Head of Advocacy & Public Relations for Syria Relief
On Friday (10th January 2020) the UN Security Council narrowly avoided a deadline which could have resulted in the halting of cross-border aid and a potential humanitarian catastrophe. However, whilst a solution was reached, it is far from ideal. In fact, for people in North East Syria, it could be catastrophic. Let me explain…
Resolution 2165 was adopted in July 2014, it established the cross-border aid delivery mechanism. 2165 had its mandate renewed in December 2018 with resolution 2449. However, this mandate was due to come to an end on January 10th.
The original resolution authorised four border crossings for aid, Bab al-Salam and Bab al-Hawa on the Syrian border with Turkey, al-Yarubiyah on the Syrian border with Iraq, and al-Ramtha on the Syrian border with Jordan. It was the future status of these crossings which provided the area of contention.
Prior to Friday there was two competing resolutions, one produced by Belgium and Germany, which wanted to reauthorise the two Syria/Turkey crossings and the Syria/Iraq crossing, closing the Syria/Jordan crossing for aid, and another resolution produced by Russia which wanted to only reauthorized the two Syria/Turkey crossings and closing both the Syria/Iraq and Syria/Jordan crossings for aid.
Generally speaking, the NGO community was more supportive of the Belgium and Germany resolution of the two options, as it meant better access to the people in need in the North East as well as the North West of Syria.
Unfortunately, the decision was made to renew only the two Syria/Turkey crossings for a period of 6 months. Effectively stopping the border crossings with Iraq and Jordan to deliver aid.
This, in our eyes, is a miserable compromise, and represents the scaling back of humanitarian assistance to people in desperate need of that very aid. The timing is completely wrong too, over the past month the spiralling conflict in Idlib, compounded by severe winter weather, has caused more than 300,000 people to flee their homes.
This decision will make it harder for NGOs to access the 1.6 million people in North East Syria who are reliant on humanitarian assistance.
Another concern is the length of the renewal – previously, the periods have been for a year upwards, however if the precedent is now set to renew in only 6 month chunks, or less, then this will mean the suffering of the Syrian people will be compounded by greater uncertainty and short-termism.
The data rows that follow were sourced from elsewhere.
import Summits.CriticalPhenomena.PercolationContinuityZ3.Theorems.PercNearOneGluingNoHeavyLowerTailCubicThreePointGluingJoinCells
import Summits.CriticalPhenomena.PercolationContinuityZ3.Theorems.PercNearOneGluingNoHeavyLowerTailCubicThreePointGluingPendantCells
import Summits.CriticalPhenomena.PercolationContinuityZ3.Theorems.PercNearOneGluingNoHeavyLowerTailCubicThreePointGluingMeasure
import HarnessLib

/-!
# `NoHeavyLowerTail` (stmt-CriticalPhenomena-4575) — decoupling across a vertex separator, part 4:
# the class `TSP` of terminal-series-parallel graphs; Sahi's `E₃ ≥ 0` on the pairwise separations (SHK3⁺) and the sharp row `Hmax3` hold on it

Support file (prover prim-sahi-p2, SAHI cell P2 "restricted C₃ via percolation structure"; `--supports stmt-CriticalPhenomena-4575`).
ONE inductive definition (`TSP D K a b c`) packaging the graph moves of part 3 (`…GluingJoinCells`/`…GluingPendantCells`: `splaw_chord`, `splaw_join`,
`splaw_pendant`, `splaw_swap12/13`), and its consequences via the K3-semigroup theorem (`…CubicThreePointSeriesParallel`, prim-gen-kcluster);
no named facts, no sorries.

THE CLASS (`D` = random edges, `K` = forced edges, terminals `a, b, c`; all finite edge sets in `Sym2 V`):
* `chord`   — any system none of whose edges contains `c` (`a, b ≠ c`): an ARBITRARY two-terminal `a–b` network ("blob chord");
* `join`    — the union of two systems on disjoint random edge sets whose edges meet only in `{a, b, c}` (parallel composition at the terminals);
* `pendant` — the union of an ARBITRARY network avoiding `b, c` with a system on `(h, b, c)` avoiding `a`, the two meeting only in the cut
              vertex `h` (an `a–h` "blob arm" hung at `h`; `a ≠ b, c`);
* `swap₁₂`, `swap₁₃` — relabelling of the terminals.
It contains every three-terminal graph built from two-terminal networks by series–parallel operations AT THE TERMINALS (triangles and stars
of blobs, `K₄`, `K_{2,3}`, hubs in parallel, blob rings, stars of stars, …); the first graph outside it is `K_{2,3}` plus the hub–hub edge
(prim-gen-kcluster KCLUSTER-gen9, prim-ineq-gen-2 HMAX-SPLIT §5).

THEOREMS (weights `p ∈ [0,1]` arbitrary):
* `TSP.splaw` — the law `(PrW D p (evQ K a b c), …, PrW D p (evT K a b c))` of a `TSP` system is an `SPLaw` (induction over the decomposition);
* hence `TSP.sharp` (`AG ≥ 0 ∧ max(Ha,Hb) ≥ 0`: Gladkov's inequality and the SHARP DICHOTOMY `P(abc)² ≥ P(ab)P(ac)P(bc) ∨ P(a|b|c)² ≥ ∏ P(i∤rest)`),
  `TSP.Ha_nonneg_of_dense`, `TSP.Hb_nonneg_of_sparse`, `TSP.Hqt_nonneg`, `TSP.Xi_nonneg` (AG⁺) and **`TSP.shk3_nonneg`**:
  `0 ≤ F = (σ+t)(qt − e₂) − e₃` = Richards–Sahi `E₃ ≥ 0` for `{a≁b}, {a≁c}, {b≁c}` (`prodBernoulli_sahiE3_pairSep_eq`) — the `|A| = 3`
  group-separation instance of Sahi's conjecture C₃ that the route's one-cut engine consumes, unconditionally on this class of GRAPHS
  (previously a theorem about abstract series–parallel LAWS only); `TSP.shk3W_nonneg` — the same as `0 ≤ shk3W D p K a b c`, i.e. the conclusion
  of prove-2's `shk3_of_stepHyp` (`…CubicThreePointInduction`) without the Bernstein-step hypothesis, on the class.
* `TSP.sahiE3_pairSep_nonneg` — the same in the Literature vocabulary: `0 ≤ sahiE3 (prodBernoulli w) (openConn a b)ᶜ (openConn a c)ᶜ (openConn b c)ᶜ`
  for weights `w` supported on `D` with `TSP D ∅ a b c` (part 5's bridge `…CubicThreePointGluingMeasure`).
Memo: run/shared/lean/prim/prim-sahi/prim-sahi-p2/PROOF-E3.md.
[cite: Gladkov2024StrongFKG, Cor. 4.2 (the quadratic form AG)]; [cite: GladkovZimin2024HK, §4 (one-coordinate / block decomposition)]
-/

noncomputable section

namespace Summit.CriticalPhenomena.PercolationContinuityZ3.Theorems

open Finset SimpleGraph MeasureTheory Literature.Probability.Percolation Literature.Probability.Percolation.DecisionTree
open Literature.Probability.LatticeModels CubicThreePointStep CubicThreePointTerminal CubicThreePointJoin

variable {V : Type*} [DecidableEq V]

namespace TerminalGluing

/-! ### The class of terminal-series-parallel percolation systems -/

/-- **Terminal-series-parallel three-terminal percolation systems** (`D` random edges, `K` forced edges, terminals `a, b, c`): generated from
two-terminal networks avoiding the third terminal (`chord`) by parallel composition at the terminals (`join`), hanging an arbitrary
two-terminal arm at a cut vertex (`pendant`), and relabelling (`swap₁₂`, `swap₁₃`). [folklore] -/
inductive TSP : Finset (Sym2 V) → Finset (Sym2 V) → V → V → V → Prop
  | chord {D K : Finset (Sym2 V)} {a b c : V} (hc : ∀ e ∈ D ∪ K, c ∉ e) (hac : a ≠ c) (hbc : b ≠ c) : TSP D K a b c
  | swap₁₂ {D K : Finset (Sym2 V)} {a b c : V} (h : TSP D K a b c) : TSP D K b a c
  | swap₁₃ {D K : Finset (Sym2 V)} {a b c : V} (h : TSP D K a b c) : TSP D K c b a
  | join {D₁ D₂ K₁ K₂ : Finset (Sym2 V)} {a b c : V} (h₁ : TSP D₁ K₁ a b c) (h₂ : TSP D₂ K₂ a b c) (hD : Disjoint D₁ D₂)
      (hsep : ∀ v : V, ∀ e₁ ∈ D₁ ∪ K₁, ∀ e₂ ∈ D₂ ∪ K₂, v ∈ e₁ → v ∈ e₂ → (v = a ∨ v = b ∨ v = c)) :
      TSP (D₁ ∪ D₂) (K₁ ∪ K₂) a b c
  | pendant {D₁ D₂ K₁ K₂ : Finset (Sym2 V)} {a b c h : V} (h₂ : TSP D₂ K₂ h b c) (hD : Disjoint D₁ D₂)
      (hsep : ∀ v : V, ∀ e₁ ∈ D₁ ∪ K₁, ∀ e₂ ∈ D₂ ∪ K₂, v ∈ e₁ → v ∈ e₂ → v = h)
      (ha : ∀ e ∈ D₂ ∪ K₂, a ∉ e) (hb : ∀ e ∈ D₁ ∪ K₁, b ∉ e) (hc : ∀ e ∈ D₁ ∪ K₁, c ∉ e) (hab : a ≠ b) (hac : a ≠ c) :
      TSP (D₁ ∪ D₂) (K₁ ∪ K₂) a b c

section Main

variable {D K : Finset (Sym2 V)} {a b c : V} {p : Sym2 V → ℝ} (hp0 : ∀ i, 0 ≤ p i) (hp1 : ∀ i, p i ≤ 1)
include hp0 hp1

/-- **The three-point law of a terminal-series-parallel system is a series–parallel law.** [folklore] -/
theorem TSP.splaw (h : TSP D K a b c) :
    SPLaw (PrW D p (evQ K a b c)) (PrW D p (evU₁ K a b c)) (PrW D p (evU₂ K a b c)) (PrW D p (evU₃ K a b c))
      (PrW D p (evT K a b c)) := by
  induction h with
  | @chord D K a b c hc hac hbc => exact splaw_chord D hp0 hp1 hc hac hbc
  | @swap₁₂ D K a b c _ ih => exact splaw_swap12 D ih
  | @swap₁₃ D K a b c _ ih => exact splaw_swap13 D ih
  | join _ _ hD hsep ih₁ ih₂ => exact splaw_join p hD hsep ih₁ ih₂
  | pendant _ hD hsep ha hb hc hab hac ih => exact splaw_pendant p hD hp0 hp1 hsep ha hb hc hab hac ih

/-- **Gladkov's `AG ≥ 0` and the SHARP DICHOTOMY `max(Ha, Hb) ≥ 0`** (`P(abc)² ≥ P(ab)P(ac)P(bc)` or `P(a|b|c)² ≥ ∏ P(i ∤ rest)`) for every
terminal-series-parallel system — the K3-semigroup theorem applied to an actual graph decomposition. [folklore] -/
theorem TSP.sharp (h : TSP D K a b c) :
    0 ≤ AG (PrW D p (evQ K a b c)) (PrW D p (evU₁ K a b c)) (PrW D p (evU₂ K a b c)) (PrW D p (evU₃ K a b c))
        (PrW D p (evT K a b c)) ∧
      0 ≤ max (Ha (PrW D p (evQ K a b c)) (PrW D p (evU₁ K a b c)) (PrW D p (evU₂ K a b c)) (PrW D p (evU₃ K a b c))
              (PrW D p (evT K a b c)))
            (Hb (PrW D p (evQ K a b c)) (PrW D p (evU₁ K a b c)) (PrW D p (evU₂ K a b c)) (PrW D p (evU₃ K a b c))
              (PrW D p (evT K a b c))) :=
  (h.splaw hp0 hp1).sharp

/-- Dense regime: `P(a|b|c) ≤ P(abc) ⇒ P(abc)² ≥ P(ab)·P(ac)·P(bc)` (`Ha ≥ 0`) on the class. [folklore] -/
theorem TSP.Ha_nonneg_of_dense (h : TSP D K a b c) (hqt : PrW D p (evQ K a b c) ≤ PrW D p (evT K a b c)) :
    0 ≤ Ha (PrW D p (evQ K a b c)) (PrW D p (evU₁ K a b c)) (PrW D p (evU₂ K a b c)) (PrW D p (evU₃ K a b c))
      (PrW D p (evT K a b c)) :=
  (h.splaw hp0 hp1).Ha_nonneg_of_dense hqt

/-- Sparse regime: `P(abc) ≤ P(a|b|c) ⇒ P(a|b|c)² ≥ ∏ᵢ P(i ∤ rest)` (`Hb ≥ 0`) on the class. [folklore] -/
theorem TSP.Hb_nonneg_of_sparse (h : TSP D K a b c) (htq : PrW D p (evT K a b c) ≤ PrW D p (evQ K a b c)) :
    0 ≤ Hb (PrW D p (evQ K a b c)) (PrW D p (evU₁ K a b c)) (PrW D p (evU₂ K a b c)) (PrW D p (evU₃ K a b c))
      (PrW D p (evT K a b c)) :=
  (h.splaw hp0 hp1).Hb_nonneg_of_sparse htq

/-- `H_{q+t} = (q+t)·AG − e₃ ≥ 0` on the class. [folklore] -/
theorem TSP.Hqt_nonneg (h : TSP D K a b c) :
    0 ≤ Hqt (PrW D p (evQ K a b c)) (PrW D p (evU₁ K a b c)) (PrW D p (evU₂ K a b c)) (PrW D p (evU₃ K a b c))
      (PrW D p (evT K a b c)) :=
  (h.splaw hp0 hp1).Hqt_nonneg

/-- AG⁺ (`Ξ = σ·AG − e₃ ≥ 0`, i.e. `P(a|b|c)P(abc) ≥ e₂(u) + e₃(u)`) on the class. [folklore] -/
theorem TSP.Xi_nonneg (h : TSP D K a b c) :
    0 ≤ Xi (PrW D p (evQ K a b c)) (PrW D p (evU₁ K a b c)) (PrW D p (evU₂ K a b c)) (PrW D p (evU₃ K a b c))
      (PrW D p (evT K a b c)) :=
  (h.splaw hp0 hp1).Xi_nonneg

/-- **SHK3⁺ = Richards–Sahi `E₃ ≥ 0` on the three pairwise separations, for every terminal-series-parallel graph**:
`0 ≤ F(q,u₁,u₂,u₃,t) = (σ + t)(q t − e₂(u)) − e₃(u)` — the `|A| = 3` group-separation instance of Sahi's C₃ (`prodBernoulli_sahiE3_pairSep_eq`),
unconditionally, on this class. [folklore] -/
theorem TSP.shk3_nonneg (h : TSP D K a b c) :
    0 ≤ CubicThreePointStep.F (PrW D p (evQ K a b c)) (PrW D p (evU₁ K a b c)) (PrW D p (evU₂ K a b c))
      (PrW D p (evU₃ K a b c)) (PrW D p (evT K a b c)) :=
  (h.splaw hp0 hp1).F_nonneg

/-- The same in the notation of `…CubicThreePointInduction`: `0 ≤ shk3W D p K a b c` (the conclusion of prove-2's `shk3_of_stepHyp`,
here WITHOUT the Bernstein-step hypothesis, on the class). [folklore] -/
theorem TSP.shk3W_nonneg (h : TSP D K a b c) : 0 ≤ shk3W D p K a b c :=
  h.shk3_nonneg hp0 hp1

end Main

/-- **The C₃ instance for terminal-series-parallel graphs, in the Literature vocabulary.**  For Bernoulli bond percolation `prodBernoulli w` on a
finite vertex type whose weights vanish off a finite edge set `D` with `TSP D ∅ a b c` (no forced edges):
`0 ≤ E₃({a≁b},{a≁c},{b≁c}) = sahiE3 (prodBernoulli w) (openConn a b)ᶜ (openConn a c)ᶜ (openConn b c)ᶜ` — Richards–Sahi positivity of the third
functional on the three pairwise separations (Kahn's Conjecture 5 / Sahi C₃, this instance), via part 5's bridge `sahiE3_pairSep_nonneg_of_splaw`.
[cite: LiebSahi2021, eq. (2.1) and Conj. 1.1 (the functional and the conjecture; here a theorem for this class)] -/
theorem TSP.sahiE3_pairSep_nonneg [Fintype V] (w : Sym2 V → unitInterval) {D : Finset (Sym2 V)} {a b c : V}
    (hw : ∀ e, e ∉ D → w e = 0) (h : TSP D ∅ a b c) :
    0 ≤ sahiE3 (prodBernoulli w) (openConn a b)ᶜ (openConn a c)ᶜ (openConn b c)ᶜ :=
  sahiE3_pairSep_nonneg_of_splaw w a b c D hw
    (h.splaw (fun e => unitInterval.nonneg (w e)) (fun e => unitInterval.le_one (w e)))

end TerminalGluing

end Summit.CriticalPhenomena.PercolationContinuityZ3.Theorems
The last thing the Syrian people need is less stability.
However, we must focus on the work in hand, we still have 50% of the border crossings authorised and NGOs like Syria Relief are still able to deliver aid, even if we have been severely hindered by the decision. The international community’s focus in the immediate future should be helping the people who are in immediate danger in the escalating humanitarian crisis in Idlib and the people who have been flooded out of their tents they are forced to live in, due to the unforgiving winter climate.